他不是整天读书吗?哪来时间交这么多一看就很社会的朋友?

    看来他每次神秘消失就是去交朋友的?

    过子维真是个与众不同的男人啊。煞费苦心神秘消失,就是为了交一堆练武的朋友,而不是去眠花宿柳。

 

    胡思乱想着,过子维已经到我跟前。

    我想说什么,他冷若冰霜,不耐烦地说:“你身体养好了吧。快滚!”

 “滚到哪里去?”

“过黄河,去南方,走到天边去,越远越好,不要让我再看到你!”

   他不由分说把一头雾水、睡眼惺忪的我拉上马,和众人带着我飞奔往前。

 

    一路马蹄凌乱。我想问他怎么回事,回头看他阴沉着脸,比天空还沉,不敢作声。

    哦,对了,我毒杀了他弟弟,我是个蛇蝎心肠的女人。

    想来是过子维善良,不忍心真的让我给他弟弟抵命,所以让我走得越远越好,不要在他跟前晃。

    但是他会带我去哪里呢?

 

    过子维带着我路过盐湖,我的头发还没来得及梳,还好昨天洗过头,没有油到他。我命油我不油天。

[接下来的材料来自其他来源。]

import Literature.MathematicalPhysics.QuantumFieldTheory.Balaban1983to89.B9Thm31GpAgmonDecayZd
import Literature.MathematicalPhysics.QuantumFieldTheory.Balaban1983to89.B9Eq342GradientRowComparisonMassUniform
import Literature.MathematicalPhysics.QuantumFieldTheory.Balaban1983to89.B9Thm31FriedrichsCoerciveZd

/-!
# `Balaban1983to89.B9Thm31GpAgmonDecayCoarseZd` — [Balaban1985BackgroundPropagators] Thm 3.1 (3.42) p. 397 («uniformly in U, Ω_j») FOR THE GENUINE
# `G′(U₀) = (Ω₀Δ′_a(U₀)Ω₀)⁻¹` AT THE `ℤᵈ` CARRIER: THE COARSE-SCALE AGMON WEIGHT `ρ = L^{−m}|· − y|_∞` AND THE WINDOW SOLVED WITH AN EXPLICIT RATE
# `κ₀ = min{1, θc₀∕(6dB + 15A)}` — from the DISPLAYED level-weighted coercivity `c₀Σ_zM_z|Φ z|²_τ ≤ ⟨Φ, Δ′_aΦ⟩_τ` and two SCALING inequalities on the
# displayed data (`(Lᵐη)⁻² ≤ B·M`, `Σ_j𝟙[yʲ(z)∈Λ_j]a_j(Lᵈ)^{−j} ≤ A·M`), for every `0 ≤ κ ≤ κ₀`:
# ★★★ `|(G′(U₀)δ_y w)(x)|_τ ≤ e^{−κL^{−m}|x−y|_∞}·|w|_τ∕((1−θ)c₀√(M_xM_y)) ≤ (B∕((1−θ)c₀))·(Lᵐη)²·e^{−κL^{−m}|x−y|_∞}·|w|_τ` — NO `η`, NO `|Ω₀|`

statement-level skeleton of published theorems with citation tags; proofs where landed; nothing here is a claim about the
Yang–Mills mass gap

`[Balaban1985BackgroundPropagators]` ("B9", CMP **99** (1985) 389–434) Thm 3.1 p. 397: *«|(G′(U)f)(x)| ≤ O(1)(Lʲη)²e^{−δ₀d(y,y′)}|f| (3.42) … uniformly in U, Ω_j»*;
(3.24) p. 394; Thm 3.11 p. 416.  Print: random walk of Sects. B–C, with the multi-scale distance `d(y,y′)`.  THIS FILE closes this seat's Agmon road (g5 FILES 1–3:
`B9Eq346AgmonReadingZd`, `B9Eq323ConjugatedLaplacianFormZd`, `B9Eq324ConjugatedFormZd`, `B9Thm31GpAgmonDecayZd`) with a CONCRETE admissible weight and an
EXPLICIT rate: the single-scale weight at the COARSEST level `m` of the member, `ρ(x) = L^{−m}|x − y|_∞` — bond increments `≤ L^{−m}` (so the gradient defect
`6dη⁻²(cosh(κL^{−m}) − 1) ≤ 6dκ²(Lᵐη)⁻²`), oscillation `< 1` on every block of level `j ≤ m` (two sites with the same `j`-fold block index are within `Lʲ − 1`,
this seat g4's `linfDist_le_of_blockMap_iterate_eq`) — for which FILE 3's window `≤ θc₀M` is implied by `κ ≤ κ₀ := min{1, θc₀∕(6dB + 15A)}` once the displayed
masses dominate the two scales present: `(Lᵐη)⁻² ≤ B·M(z)` and `Σ_{j≤m}𝟙[yʲ(z)∈Λ_j]a_j(Lᵈ)^{−j} ≤ A·M(z)` (print: level masses `(Lʲη)⁻²` with `j ≤ m`, and
`a_j(Lʲη)^{d−2}` with `a_j ≤ a` in the unweighted currency — `B = 1`, `A = a∕m₀`).  HONEST: the rate `κ₀L^{−m}` per fine site is print's `δ₀` AT THE COARSEST SCALE
`Lᵐη`; print's multi-scale `d(y,y′)` (faster decay across the finer shells `Λ_j`, `j < m`) is NOT reached by a single-scale weight.

CITATION HEADER (lean-in-tree rule).  Cell `pub-ymgap` (YM Track A, HUMAN RULING D-0062 ∕ D-0149 width push), DAG node N06 = [B9], width seat
`pub-ymgap-dag-n06-w2` (g5), CLAIM-4.  Inputs BY NAME: FILE 3's `fnorm_GpZd_single_le_exp_of_levelCoercive`, g4's `linfDist_le_of_blockMap_iterate_eq`, n06-w4 g4's
`formE_deltaPrimeADom_coercive_cubeMember_uniform` (the Friedrichs constant at a cube member), the engine's
`abs_dist_sub_dist_le`, `LatticeNorms.linfDist_comm ∕ _triangle ∕ _le_iff`, w4 g2's `blockMapIter`, and the pub-balaban NE9 lineage's `cosh_mul_sub_one_le`
(`B9Eq342GradientRowComparisonMassUniform`, [folklore] calculus, Mathlib-only imports).  Nothing restated.

WHAT IS PROVED (kernel, 0 sorry, 0 def; no `instance`, no `notation`).
* §1 numerics: `cosh_one_sub_one_le_one`, `cosh_sub_one_le_sq` (`cosh t − 1 ≤ t²`, `0 ≤ t ≤ 1`), `exp_two_le` (`e² ≤ 15∕2`), `exp_two_mul_sub_one_le`
  (`e^{2κ} − 1 ≤ 15κ`, `0 ≤ κ ≤ 1`).
* §2 geometry of `ρ = L^{−m}|· − y|_∞`: `blockMapIter_eq_iterate`, `abs_linfDist_sub_linfDist_step_le`, `abs_rho_step_le` (`≤ L^{−m}`),
  `abs_rho_sub_rho_le_of_blockMapIter_eq` (`≤ L^{−m}(Lʲ − 1) ≤ 1` on a common `j`-block, `j ≤ m`).
* §3 ★★ `window_of_scaling` — `0 ≤ κ ≤ 1`, `κ·(6dB + 15A) ≤ θc₀`, the two scaling inequalities, `a ≥ 0`, `M ≥ 0` ⟹ FILE 3's window at `ℓ = L^{−m}`, `σ ≡ 1`.
* §4 ★★★ `fnorm_GpZd_single_le_exp_coarse` — THE (3.42)₀ SHAPE WITH EXPLICIT UNIFORM CONSTANTS: `|(G′(U₀)δ_y w)(x)|_τ ≤ e^{−κL^{−m}|x−y|_∞}|w|_τ∕((1−θ)c₀√(M_xM_y))`
  for every `0 ≤ κ ≤ min{1, θc₀∕(6dB + 15A)}`; ★★★ `fnorm_GpZd_single_le_exp_coarse_amplitude` — with `√(M_xM_y) ≥ (Lᵐη)⁻²∕B`:
  `≤ (B∕((1−θ)c₀))·(Lᵐη)²·e^{−κL^{−m}|x−y|_∞}·|w|_τ`.
* §5 ★★ `fnorm_GpZd_single_le_exp_coarse_cubeMember` — NON-VACUITY (A6): at a cube member of [B8] (1.131) (`ηLᵏ ≤ 1`), EVERY unitary `U₀` with unitary averaged
  transporters: n06-w4 g4's member-uniform Friedrichs constant `c₀ = (M_c + 4ρ)⁻²` discharges `hco` with the flat mass `M ≡ 1`, and the bound holds with
  `B = η⁻²L^{−2m}`, `A = Σ_{j≤m}a_j(Lᵈ)^{−j}` — no displayed coercivity left (uniform in `η` exactly when these two numbers are; the level-weighted `hco` of §4 is what
  dominates print's multi-level penalty weights).

HONEST SCOPE.  (i) A REDUCTION with explicit constants: `hco` (level-weighted coercivity) is DISPLAYED (n06-w4's lane: flat `U₀ = 1` edition
`B9Thm31FlatPoincareCoerciveZd` in flight; the curved (3.35) class to follow); the two scaling inequalities are DISPLAYED (dischargeable from the member's level data
by the geometry owners).  (ii) Single-scale rate only (coarsest level); the sup∕Hölder entries (3.43)–(3.45), derivatives, (3.47) untouched.  (iii) GIVEN the displayed
data with print's scaling, no constant here depends on `η`, `|Ω₀|`, `U₀` — that, and only that, is the uniformity claimed.  Count-neutral; N05 ∕ N06 NOT discharged;
K1⁹ `stmt-QuantumFields-27364` NOT closed; one finite `𝕋⁴` programme at fixed `ε`, Bałaban as printed; R4 closes only the conditional finite-`𝕋⁴` rung
`BalabanLadder.UV` — nothing continuum ∕ ℝ⁴ ∕ OS ∕ mass gap ∕ Clay.  Unit `pub-ymgap-dag-n06-w2` (g5), 2026-08-28.
-/

noncomputable section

    在我们没有见过海的人来看,盐湖就是内陆的海,几乎透明澄净,映着天空。听说夏天的时候,还会有姹紫嫣红的色彩。像玫瑰,像云霞……

    可惜我之前十八年,和师父一起生活,很少出门。只听师父说过盐湖多么美。来到过家,还没到夏天,就失去了自由。

    师父也不知道现在怎么样了?他知道我这个笨拙的徒弟出师不利吗?不过,虽然没有毒杀过子维,却命中了他弟弟,也不算完全失败?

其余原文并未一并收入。